ブルゴーニュの四季。それは葡萄畑が一気に緑で覆われる春から、収穫を迎える晩夏、そして残されたブドウの葉が黄金色に変わり、辺り一面がゴールドを纏う、私が一番好きな秋へと移り変わります。メゾンでは、サロンやゲストルームからもこの景色(表題の背景写真の景色)が一望できる点が大きなポイント。その季節の移り変わりに合わせて、ドメーヌ訪問、ワインテイスティング等、この土地ならではの楽しみも待っています。特にワイン好きにはここは正しくパラダイス!
家の工事に疲れはて、合間の息抜きにはこうして村主催やドメーヌ主催のテイスティング イベントへ繰り出しました。もちろんお気に入りのワイン探しを兼ねて!そしてこれからお迎えするゲストの皆様へもご案内できるように地元ネットワーキングは欠かせません。地域の方々のお話を聞いて、今葡萄畑ではどんな作業が繰り広げられているのか、ブドウが育つ過程や、テロワール、太陽と雨、など自然界の中で作られていくワインについて色々と勉強できるのは何とも楽しい。そんな楽しみを求めてブルゴーニュへいらっしゃる方々へ、宿泊施設をご提供できるのは、またこの上ない喜びなのです。

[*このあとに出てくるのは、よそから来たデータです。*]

import Summits.CriticalPhenomena.CardyFormulaZ2.Theorems.CardyComplexConeEdgePrecompactUFRSExteriorClosing
import Summits.CriticalPhenomena.CardyFormulaZ2.Theorems.CardyComplexConeEdgePrecompactUFRSTwoArcCore
import Summits.CriticalPhenomena.CardyFormulaZ2.Theorems.CardyComplexConeEdgePrecompactUFRSTwoArcGlue
import Literature.Probability.Percolation.FKLoopWindingCells

/-!
# The exterior winding lemma: a closed chain of inner corner darts does not wind around non-inner faces
(line `qkz-strip-boundary-arm` of crux `CardyComplexCone.EdgePrecompact`, stmt-CriticalPhenomena-11387;
second foundational input of the trail-based planar analysis of the START-pair residual, see
`…UFRSExteriorClosing.lean` and `…UFRSStartPairReturn.lean`)

In the medial coordinates of `MedialTrailUmlaufsatz.lean` (`cpos`, `cdir`, the faces `MedialTrail.Pt`
of the oriented medial graph, the winding count `MedialTrail.dwnd` of a list of darts) the faces of the
medial lattice are the vertices AND the faces of `ℤ²`: the vertex `v` is the medial face
`vcell v = (v₀ + v₁ - 1, v₁ - v₀)`, the face with lower-left corner `f` is `fcell f = (f₀ + f₁, f₁ - f₀)`,
and the dart of the corner `(v, k)` (`cornerDart`) has `vcell v` on its left and `fcell (cFace (v, k))`
on its right (`lf_cornerDart`, `rf_cornerDart`). Across a dart `d` the winding count of a closed
chain of unit-or-null steps jumps by the signed multiplicity of `d` (`dwnd_rf_sub_lf_ST`, from the jump
formulas `dwnd_sub_west` and `dwnd_sub_south_chain_SR`). Hence, if the chain consists of darts (and
reversed darts) of corners whose faces are INNER for a datum `E`, its winding count is the same at
`fcell f`, at `vcell v` and at `fcell f'` whenever `v` is a common vertex of the side-adjacent NON-inner
faces `f`, `f'`; following a chain of non-inner faces (`exists_faceChain_ST`, hole-freeness of the inner
faces of a Jordan datum) up to a face above every dart of the chain, where the count vanishes, gives:

* `ufrs_exteriorWinding_ST` (registered): for an admissible datum of a Jordan Dobrushin domain, a closed
  chain of darts / reversed darts of corners with inner faces has winding count `0` at the medial face of
  every non-inner face and at the medial face of every vertex of a non-inner face.

Also here (tools of the next file `…UFRSCanonicalTurning.lean`): medial coordinates under translation
(`mshift`, `unshift`, `unshift_cpos_ST`, `turn_unshift_ST`, `unshift_step_ST`), free steps as coded darts
(`freeStep_dart_ST`), and the dart version `isTrail_glue_darts_ST` of the gluing lemma `isTrail_glue_SR`
(the closing path may touch itself; only its darts must be distinct).

This is what kills the boundary term of the two-trail comparison (`twoTrail_turn_sub_SR`) at the start
dart `a` of two explorations closed by a common exterior path: the two faces of that dart are the start
VERTEX `a.1` (a vertex of the outer face of `e_a`) and the inner face of `e_a`, and the dart `a` itself
cancels in the difference chain.

References: H. Hopf, Compositio Math. 2 (1935); S. Smirnov, Ann. of Math. 172 (2010), §3–4.
-/

set_option linter.unusedVariables false

namespace Summit.CriticalPhenomena.CardyFormulaZ2.Cruxes.EdgePrecompact.QkzStripBoundaryArm
import Summits.Langlands.Langlands.Theorems.RationalPeriodQuarterAnalyticCoreCoord

/-!
# `AnalyticCore` (child 2 of the lens-1-g38 split of `RationalPeriodQuarter.SemiAnalyticRigidity`) — the periodic step

A function `k` that is tame at every real point, `1`-periodic off a finite set, and in the coordinate
`u = (N t + 1)⁻¹` at infinity of the form `k (τ u) = u·G u + w u` (`u > 0` small) and `k (τ u) = -u·G u - w u`
(`u < 0` small) with `G` analytic at `0` and `w = Pw/Qw` a reduced fraction, vanishes off a finite set:
on the dense `ℤ`-stable set `D` of points whose whole `ℤ`-orbit avoids the exceptional set, `k` is
`ℤ`-periodic, so along `t + n → +∞` one reads `Qw 0 ≠ 0` and `k = w 0` on `D`, along `t - n → -∞` one reads
`k = -w 0` on `D`; hence `k = 0` on `D`, and continuity on the punctured charts upgrades this to every
punctured neighbourhood and both tails.
-/

set_option linter.dupNamespace false

namespace Summit.Langlands.Langlands.Theorems

open Filter Set Topology Polynomial

/-- A function continuous at every point of an open set and vanishing on a dense subset of it vanishes on it. -/
theorem anCore_zero_of_dense (ψ : ℝ → ℂ) (U D : Set ℝ) (hU : IsOpen U) (hD : Dense D)
    (hψ : ∀ y ∈ U, ContinuousAt ψ y) (h0 : ∀ t ∈ U ∩ D, ψ t = 0) : ∀ y ∈ U, ψ y = 0 := by
  intro y hy
  have hcl : y ∈ closure (U ∩ D) := hD.open_subset_closure_inter hU hy
  haveI hne : (𝓝[U ∩ D] y).NeBot := mem_closure_iff_nhdsWithin_neBot.1 hcl
  have h1 : Tendsto ψ (𝓝[U ∩ D] y) (𝓝 (ψ y)) := (hψ y hy).continuousWithinAt.tendsto
  have h2 : Tendsto ψ (𝓝[U ∩ D] y) (𝓝 0) := by
    apply tendsto_const_nhds.congr'
    filter_upwards [self_mem_nhdsWithin] with t ht using (h0 t ht).symm
  exact tendsto_nhds_unique h1 h2

/-- THE PERIODIC STEP (see the module docstring). -/
theorem anCore_zero (N : ℕ) (hN : 0 < N) (k G : ℝ → ℂ) (hG : AnalyticAt ℝ G 0) (Pw Qw : ℂ[X])
    (hco : ∀ β : ℂ, ¬ (Pw.IsRoot β ∧ Qw.IsRoot β)) (δ : ℝ) (hδ : 0 < δ)
    (hR : ∀ u : ℝ, 0 < u → u < δ → Qw.eval (u : ℂ) ≠ 0 ∧
      k ((1 - u) / ((N : ℝ) * u)) = (u : ℂ) * G u + Pw.eval (u : ℂ) / Qw.eval (u : ℂ))
    (hL : ∀ u : ℝ, u < 0 → -δ < u → Qw.eval (u : ℂ) ≠ 0 ∧
      k ((1 - u) / ((N : ℝ) * u)) = -(u : ℂ) * G u - Pw.eval (u : ℂ) / Qw.eval (u : ℂ))
    (hper : ∀ᶠ (t : ℝ) in Filter.cofinite, k (t + 1) - k t = 0)
    (hkt : ∀ x : ℝ, ∃ g : ℝ → ℂ, AnalyticAt ℝ g x ∧ ∃ P Q : ℂ[X], Q ≠ 0 ∧
      ∀ᶠ (t : ℝ) in 𝓝[≠] x, k t = g t + P.eval (t : ℂ) / Q.eval (t : ℂ)) :
    ∀ᶠ (t : ℝ) in Filter.cofinite, k t = 0 := by
  have hN' : (0 : ℝ) < N := by exact_mod_cast hN
  -- `G` is analytic on a ball around `0`
  obtain ⟨η, hη, hηball⟩ := Metric.eventually_nhds_iff.1 hG.eventually_analyticAt
  have hGan : ∀ v : ℝ, |v| < η → AnalyticAt ℝ G v := fun v hv => hηball (by simpa [Real.dist_eq] using hv)
  -- the dense `ℤ`-stable set `D`
  have hXfin : Set.Finite {t : ℝ | ¬ (k (t + 1) - k t = 0)} := Filter.eventually_cofinite.1 hper
  set D : Set ℝ := {t : ℝ | ∀ z : ℤ, k (t + z + 1) - k (t + z) = 0} with hD
  have hDdense : Dense D := by
    have hsub : Dᶜ ⊆ ⋃ z : ℤ, (fun t : ℝ => t - (z : ℝ)) '' {t : ℝ | ¬ (k (t + 1) - k t = 0)} := by
      intro t ht
      simp only [hD, Set.mem_compl_iff, Set.mem_setOf_eq, not_forall] at ht
      obtain ⟨z, hz⟩ := ht
      exact Set.mem_iUnion.2 ⟨z, ⟨t + z, hz, by ring⟩⟩
    have hcount : Set.Countable Dᶜ :=
      (Set.countable_iUnion fun z => (hXfin.countable.image _)).mono hsub
    simpa using hcount.dense_compl ℝ
  have hDshift : ∀ t ∈ D, ∀ m : ℤ, t + m ∈ D := by
    intro t ht m z
    have := ht (m + z)
    push_cast at this
    simpa [add_assoc] using this
  have hkper : ∀ t ∈ D, ∀ n : ℕ, k (t + n) = k t ∧ k (t - n) = k t := by
    intro t ht n
    induction n with
    | zero => simp
    | succ n ih =>
      constructor
      · have h1 : k (t + n + 1) - k (t + n) = 0 := by
          convert ht (n : ℤ) using 3 <;> push_cast <;> ring
        rw [sub_eq_zero] at h1
        rw [Nat.cast_succ, ← add_assoc, h1, ih.1]
      · have h1 : k (t - (n + 1 : ℕ) + 1) - k (t - (n + 1 : ℕ)) = 0 := by
          convert ht (-((n : ℤ) + 1)) using 3 <;> push_cast <;> ring
        rw [sub_eq_zero] at h1
        have h2 : t - ((n + 1 : ℕ) : ℝ) + 1 = t - n := by push_cast; ring
        rw [h2] at h1
        rw [← h1, ih.2]
  -- thresholds for the two charts
  set δ' : ℝ := min δ η with hδ'
  have hδ'0 : 0 < δ' := lt_min hδ hη
  obtain ⟨hutR, hutL⟩ := anCore_ut_small N hN δ' hδ'0
  set TR : ℝ := 1 / δ' / N with hTR
  set TL : ℝ := (1 / δ' + 1) / N with hTL
  have hkR : ∀ t : ℝ, TR < t → Qw.eval ((((N : ℝ) * t + 1)⁻¹ : ℝ) : ℂ) ≠ 0 ∧
      k t = ((((N : ℝ) * t + 1)⁻¹ : ℝ) : ℂ) * G (((N : ℝ) * t + 1)⁻¹) +
        Pw.eval ((((N : ℝ) * t + 1)⁻¹ : ℝ) : ℂ) / Qw.eval ((((N : ℝ) * t + 1)⁻¹ : ℝ) : ℂ) ∧
      |((N : ℝ) * t + 1)⁻¹| < η ∧ (N : ℝ) * t + 1 ≠ 0 := by
    intro t ht
    obtain ⟨hu0, huδ⟩ := hutR t ht
    have hNt : (N : ℝ) * t + 1 ≠ 0 := fun h0 => hu0.ne' (inv_eq_zero.2 h0)
    obtain ⟨hτt, -, -⟩ := anCore_ut_identities N hN t hNt
    obtain ⟨hQ, hk⟩ := hR _ hu0 (lt_of_lt_of_le huδ (min_le_left _ _))
    rw [hτt] at hk
    exact ⟨hQ, hk, by rw [abs_of_pos hu0]; exact lt_of_lt_of_le huδ (min_le_right _ _), hNt⟩
  have hkL : ∀ t : ℝ, t < -TL → Qw.eval ((((N : ℝ) * t + 1)⁻¹ : ℝ) : ℂ) ≠ 0 ∧
      k t = -((((N : ℝ) * t + 1)⁻¹ : ℝ) : ℂ) * G (((N : ℝ) * t + 1)⁻¹) -
        Pw.eval ((((N : ℝ) * t + 1)⁻¹ : ℝ) : ℂ) / Qw.eval ((((N : ℝ) * t + 1)⁻¹ : ℝ) : ℂ) ∧
      |((N : ℝ) * t + 1)⁻¹| < η ∧ (N : ℝ) * t + 1 ≠ 0 := by
    intro t ht
    obtain ⟨hu0, huδ⟩ := hutL t ht
    have hNt : (N : ℝ) * t + 1 ≠ 0 := fun h0 => hu0.ne (inv_eq_zero.2 h0)
    obtain ⟨hτt, -, -⟩ := anCore_ut_identities N hN t hNt
    obtain ⟨hQ, hk⟩ := hL _ hu0 (by have := min_le_left δ η; linarith)
    rw [hτt] at hk
    exact ⟨hQ, hk, by rw [abs_of_neg hu0]; have := min_le_right δ η; linarith, hNt⟩
  -- the sequences `u (t + n) → 0` and `u (t - n) → 0`
  have hseqR : ∀ t : ℝ, Tendsto (fun n : ℕ => ((N : ℝ) * (t + n) + 1)⁻¹) atTop (𝓝 0) := by
    intro t
    have h1 : Tendsto (fun n : ℕ => (N : ℝ) * (n : ℝ) + ((N : ℝ) * t + 1)) atTop atTop :=
      tendsto_atTop_add_const_right _ _ ((tendsto_natCast_atTop_atTop).const_mul_atTop hN')
    refine (tendsto_inv_atTop_zero.comp h1).congr fun n => ?_
    simp only [Function.comp_apply]; ring_nf
  have hseqL : ∀ t : ℝ, Tendsto (fun n : ℕ => ((N : ℝ) * (t - n) + 1)⁻¹) atTop (𝓝 0) := by
    intro t
    have h1 : Tendsto (fun n : ℕ => (N : ℝ) * (n : ℝ) + (-((N : ℝ) * t + 1))) atTop atTop :=
      tendsto_atTop_add_const_right _ _ ((tendsto_natCast_atTop_atTop).const_mul_atTop hN')
    have h2 := (tendsto_inv_atTop_zero.comp h1).neg
    rw [neg_zero] at h2
    refine h2.congr fun n => ?_
    simp only [Function.comp_apply]
    rw [← inv_neg]; congr 1; ring
  -- continuity facts
  have hPwc : ∀ v : ℝ, ContinuousAt (fun u : ℝ => Pw.eval (u : ℂ)) v :=
    fun v => (anCore_analyticAt_evalC Pw v).continuousAt
  have hQwc : ∀ v : ℝ, ContinuousAt (fun u : ℝ => Qw.eval (u : ℂ)) v :=
    fun v => (anCore_analyticAt_evalC Qw v).continuousAt
  have hofc : ∀ v : ℝ, ContinuousAt (fun u : ℝ => (u : ℂ)) v := fun v => Complex.continuous_ofReal.continuousAt
  -- a point of `D` far to the right, and `Qw 0 ≠ 0`
  obtain ⟨t₀, ht₀D, ht₀⟩ := hDdense.exists_mem_open isOpen_Ioi ⟨TR + 1, (lt_add_one TR : TR < TR + 1)⟩
  have ht₀' : TR < t₀ := ht₀
  have hQw0 : Qw.eval ((0 : ℝ) : ℂ) ≠ 0 := by
    intro hQ0
    have hP0 : Pw.eval ((0 : ℝ) : ℂ) ≠ 0 := fun hP0 => hco _ ⟨hP0, hQ0⟩
    -- `Pw (u_n) = (k t₀ - u_n G u_n) Qw (u_n) → (k t₀ - 0) · 0 = 0`
    have hcont : ContinuousAt (fun u : ℝ => (k t₀ - (u : ℂ) * G u) * Qw.eval (u : ℂ)) 0 :=
      (continuousAt_const.sub ((hofc 0).mul hG.continuousAt)).mul (hQwc 0)
    have h1 : Tendsto (fun n : ℕ => (k t₀ - ((((N : ℝ) * (t₀ + n) + 1)⁻¹ : ℝ) : ℂ) *
        G (((N : ℝ) * (t₀ + n) + 1)⁻¹)) * Qw.eval ((((N : ℝ) * (t₀ + n) + 1)⁻¹ : ℝ) : ℂ)) atTop
        (𝓝 ((k t₀ - ((0 : ℝ) : ℂ) * G 0) * Qw.eval ((0 : ℝ) : ℂ))) := hcont.tendsto.comp (hseqR t₀)
    have h2 : Tendsto (fun n : ℕ => Pw.eval ((((N : ℝ) * (t₀ + n) + 1)⁻¹ : ℝ) : ℂ)) atTop
        (𝓝 (Pw.eval ((0 : ℝ) : ℂ))) := (hPwc 0).tendsto.comp (hseqR t₀)
    have heq : (fun n : ℕ => Pw.eval ((((N : ℝ) * (t₀ + n) + 1)⁻¹ : ℝ) : ℂ)) =
        (fun n : ℕ => (k t₀ - ((((N : ℝ) * (t₀ + n) + 1)⁻¹ : ℝ) : ℂ) *
          G (((N : ℝ) * (t₀ + n) + 1)⁻¹)) * Qw.eval ((((N : ℝ) * (t₀ + n) + 1)⁻¹ : ℝ) : ℂ)) := by
      funext n
      obtain ⟨hQ, hk, -, -⟩ := hkR (t₀ + n) (by have : (0 : ℝ) ≤ n := n.cast_nonneg; linarith)
      rw [(hkper t₀ ht₀D n).1] at hk
      rw [hk, add_sub_cancel_left, div_mul_cancel₀ _ hQ]
    rw [heq] at h2
    have := tendsto_nhds_unique h2 h1
    rw [hQ0, mul_zero] at this
    exact hP0 this
  -- the right chart function is continuous at `0` with value `L`
  set L : ℂ := Pw.eval ((0 : ℝ) : ℂ) / Qw.eval ((0 : ℝ) : ℂ) with hLdef
  have hφR : ContinuousAt (fun u : ℝ => (u : ℂ) * G u + Pw.eval (u : ℂ) / Qw.eval (u : ℂ)) 0 :=
    ((hofc 0).mul hG.continuousAt).add (anCore_analyticAt_frac Pw Qw 0 hQw0).continuousAt
  have hφL : ContinuousAt (fun u : ℝ => -(u : ℂ) * G u - Pw.eval (u : ℂ) / Qw.eval (u : ℂ)) 0 :=
    ((hofc 0).neg.mul hG.continuousAt).sub (anCore_analyticAt_frac Pw Qw 0 hQw0).continuousAt
  -- `k = L` on `D`
  have hDval : ∀ t ∈ D, k t = L := by
    have hfar : ∀ t ∈ D, TR < t → k t = L := by
      intro t htD ht
      have h1 : Tendsto (fun n : ℕ => ((((N : ℝ) * (t + n) + 1)⁻¹ : ℝ) : ℂ) * G (((N : ℝ) * (t + n) + 1)⁻¹) +
          Pw.eval ((((N : ℝ) * (t + n) + 1)⁻¹ : ℝ) : ℂ) / Qw.eval ((((N : ℝ) * (t + n) + 1)⁻¹ : ℝ) : ℂ))
          atTop (𝓝 (((0 : ℝ) : ℂ) * G 0 + Pw.eval ((0 : ℝ) : ℂ) / Qw.eval ((0 : ℝ) : ℂ))) :=
        hφR.tendsto.comp (hseqR t)
      have heq : (fun n : ℕ => ((((N : ℝ) * (t + n) + 1)⁻¹ : ℝ) : ℂ) * G (((N : ℝ) * (t + n) + 1)⁻¹) +
          Pw.eval ((((N : ℝ) * (t + n) + 1)⁻¹ : ℝ) : ℂ) / Qw.eval ((((N : ℝ) * (t + n) + 1)⁻¹ : ℝ) : ℂ)) =
          fun _ => k t := by
        funext n
        obtain ⟨-, hk, -, -⟩ := hkR (t + n) (by have : (0 : ℝ) ≤ n := n.cast_nonneg; linarith)
        rw [(hkper t htD n).1] at hk
        exact hk.symm
      rw [heq] at h1
      have := tendsto_const_nhds_iff.1 h1
      rw [this, hLdef]; push_cast; ring
    intro t htD
    obtain ⟨n, hn⟩ := exists_nat_gt (TR - t)
    have := hfar (t + n) (by exact_mod_cast hDshift t htD n) (by linarith)
    rwa [(hkper t htD n).1] at this
  -- `L = 0` from the left chart
  have hL0 : L = 0 := by
    obtain ⟨t₁, ht₁D, ht₁⟩ := hDdense.exists_mem_open isOpen_Iio ⟨-TL - 1, (by
      show -TL - 1 < -TL; linarith)⟩
    have ht₁' : t₁ < -TL := ht₁
    have h1 : Tendsto (fun n : ℕ => -((((N : ℝ) * (t₁ - n) + 1)⁻¹ : ℝ) : ℂ) * G (((N : ℝ) * (t₁ - n) + 1)⁻¹) -
        Pw.eval ((((N : ℝ) * (t₁ - n) + 1)⁻¹ : ℝ) : ℂ) / Qw.eval ((((N : ℝ) * (t₁ - n) + 1)⁻¹ : ℝ) : ℂ))
        atTop (𝓝 (-((0 : ℝ) : ℂ) * G 0 - Pw.eval ((0 : ℝ) : ℂ) / Qw.eval ((0 : ℝ) : ℂ))) :=
      hφL.tendsto.comp (hseqL t₁)
    have heq : (fun n : ℕ => -((((N : ℝ) * (t₁ - n) + 1)⁻¹ : ℝ) : ℂ) * G (((N : ℝ) * (t₁ - n) + 1)⁻¹) -
        Pw.eval ((((N : ℝ) * (t₁ - n) + 1)⁻¹ : ℝ) : ℂ) / Qw.eval ((((N : ℝ) * (t₁ - n) + 1)⁻¹ : ℝ) : ℂ)) =
        fun _ => L := by
      funext n
      obtain ⟨-, hk, -, -⟩ := hkL (t₁ - n) (by have : (0 : ℝ) ≤ n := n.cast_nonneg; linarith)
      rw [(hkper t₁ ht₁D n).2, hDval t₁ ht₁D] at hk
      exact hk.symm
    rw [heq] at h1
    have h2 := tendsto_const_nhds_iff.1 h1
    push_cast at h2
    have h4 : (2 : ℂ) * L = 0 := by linear_combination h2
    simpa using h4
  have hD0 : ∀ t ∈ D, k t = 0 := fun t ht => by rw [hDval t ht, hL0]
  -- local vanishing on punctured neighbourhoods
  have hloc : ∀ x : ℝ, ∀ᶠ (t : ℝ) in 𝓝[≠] x, k t = (fun _ => (0 : ℂ)) t := by
    intro x
    obtain ⟨g, hg, P, Q, hQ, hev⟩ := hkt x
    have hQev := tameDecomp_eventually_nhdsNE_of_cofinite (tameDecomp_eventually_cofinite_eval_ne_zero hQ) x
    have hgan : ∀ᶠ (t : ℝ) in 𝓝[≠] x, AnalyticAt ℝ g t := nhdsWithin_le_nhds hg.eventually_analyticAt
    obtain ⟨ε, hε, hball⟩ := Metric.eventually_nhds_iff.1
      (eventually_nhdsWithin_iff.1 ((hev.and hQev).and hgan))
    set U : Set ℝ := Metric.ball x ε \ {x} with hU
    have hUo : IsOpen U := Metric.isOpen_ball.sdiff isClosed_singleton
    have hUmem : ∀ t ∈ U, (k t = g t + P.eval (t : ℂ) / Q.eval (t : ℂ) ∧ Q.eval (t : ℂ) ≠ 0) ∧
        AnalyticAt ℝ g t := fun t ht => hball (Metric.mem_ball.1 ht.1) ht.2
    have hz := anCore_zero_of_dense (fun t => g t + P.eval (t : ℂ) / Q.eval (t : ℂ)) U D hUo hDdense
      (fun y hy => ((hUmem y hy).2.continuousAt.add
        (anCore_analyticAt_frac P Q y (hUmem y hy).1.2).continuousAt))
      (fun t ht => by
        have := (hUmem t ht.1).1.1
        rw [← this]; exact hD0 t ht.2)
    refine eventually_nhdsWithin_iff.2 (Metric.eventually_nhds_iff.2 ⟨ε, hε, fun t ht hne => ?_⟩)
    have htU : t ∈ U := ⟨Metric.mem_ball.2 ht, hne⟩
    rw [(hUmem t htU).1.1]; exact hz t htU
  -- the two tails
  have htail : ∀ t : ℝ, (max TR TL < t ∨ t < -max TR TL) → k t = (fun _ => (0 : ℂ)) t := by
    intro t ht
    rcases ht with ht | ht
    · -- right tail
      have hRo : IsOpen (Set.Ioi TR) := isOpen_Ioi
      have hz := anCore_zero_of_dense
        (fun s : ℝ => ((((N : ℝ) * s + 1)⁻¹ : ℝ) : ℂ) * G (((N : ℝ) * s + 1)⁻¹) +
          Pw.eval ((((N : ℝ) * s + 1)⁻¹ : ℝ) : ℂ) / Qw.eval ((((N : ℝ) * s + 1)⁻¹ : ℝ) : ℂ))
        (Set.Ioi TR) D hRo hDdense
        (fun y hy => by
          obtain ⟨hQ, -, hηy, hNy⟩ := hkR y hy
          have hu : ContinuousAt (fun s : ℝ => ((N : ℝ) * s + 1)⁻¹) y :=
            ((continuous_const.mul continuous_id).add continuous_const).continuousAt.inv₀ hNy
          have hφ : ContinuousAt (fun u : ℝ => (u : ℂ) * G u + Pw.eval (u : ℂ) / Qw.eval (u : ℂ))
              (((N : ℝ) * y + 1)⁻¹) :=
            ((hofc _).mul (hGan _ hηy).continuousAt).add (anCore_analyticAt_frac Pw Qw _ hQ).continuousAt
          exact ContinuousAt.comp (g := fun u : ℝ => (u : ℂ) * G u + Pw.eval (u : ℂ) / Qw.eval (u : ℂ)) hφ hu)
        (fun s hs => by
          obtain ⟨-, hk, -, -⟩ := hkR s hs.1
          rw [← hk]; exact hD0 s hs.2)
      have ht' : TR < t := lt_of_le_of_lt (le_max_left _ _) ht
      obtain ⟨-, hk, -, -⟩ := hkR t ht'
      rw [hk]; exact hz t ht'
    · -- left tail
      have hLo : IsOpen (Set.Iio (-TL)) := isOpen_Iio
      have hz := anCore_zero_of_dense
        (fun s : ℝ => -((((N : ℝ) * s + 1)⁻¹ : ℝ) : ℂ) * G (((N : ℝ) * s + 1)⁻¹) -
          Pw.eval ((((N : ℝ) * s + 1)⁻¹ : ℝ) : ℂ) / Qw.eval ((((N : ℝ) * s + 1)⁻¹ : ℝ) : ℂ))
        (Set.Iio (-TL)) D hLo hDdense
        (fun y hy => by
          obtain ⟨hQ, -, hηy, hNy⟩ := hkL y hy
          have hu : ContinuousAt (fun s : ℝ => ((N : ℝ) * s + 1)⁻¹) y :=
            ((continuous_const.mul continuous_id).add continuous_const).continuousAt.inv₀ hNy
          have hφ : ContinuousAt (fun u : ℝ => -(u : ℂ) * G u - Pw.eval (u : ℂ) / Qw.eval (u : ℂ))
              (((N : ℝ) * y + 1)⁻¹) :=
            ((hofc _).neg.mul (hGan _ hηy).continuousAt).sub (anCore_analyticAt_frac Pw Qw _ hQ).continuousAt
          exact ContinuousAt.comp (g := fun u : ℝ => -(u : ℂ) * G u - Pw.eval (u : ℂ) / Qw.eval (u : ℂ)) hφ hu)
        (fun s hs => by
          obtain ⟨-, hk, -, -⟩ := hkL s hs.1
          rw [← hk]; exact hD0 s hs.2)
      have ht' : t < -TL := by have := le_max_right TR TL; linarith
      obtain ⟨-, hk, -, -⟩ := hkL t ht'
      rw [hk]; exact hz t ht'
  have := anCore_cofinite_of_local k (fun _ => (0 : ℂ)) (max TR TL) hloc (Filter.Eventually.of_forall htail)
  simpa using this

end Summit.Langlands.Langlands.Theorems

さてそのゲストルーム。仕上がりはまずまずで1階の2部屋と2階のスイートルームがようやく完成。インテリア小物や備品などを揃えて、2019年夏より晴れてメゾンドット「Clos d’Agneux1840」(クロ・ダニュ1840)が誕生しました。アドレスがimpasse d’Agneux の2番地である事、家の区画が正に葡萄畑のごとく石垣(Clos)で囲まれている点、1840はキッチンの暖炉の大きな古い鉄板に1840と記されたものがあり、恐らく1840年にこの家が竣工していた事が伺えるのでこの年号を入れました。
とは言え、一応ゲストルームや共有スペース、玄関周りが何とか綺麗になったというだけで、まだ終わらないキッチンの仕上げ、カーブや洗濯室、物置内、そして庭まわりの大工仕事は時間を作って進めていかなくてはなりません。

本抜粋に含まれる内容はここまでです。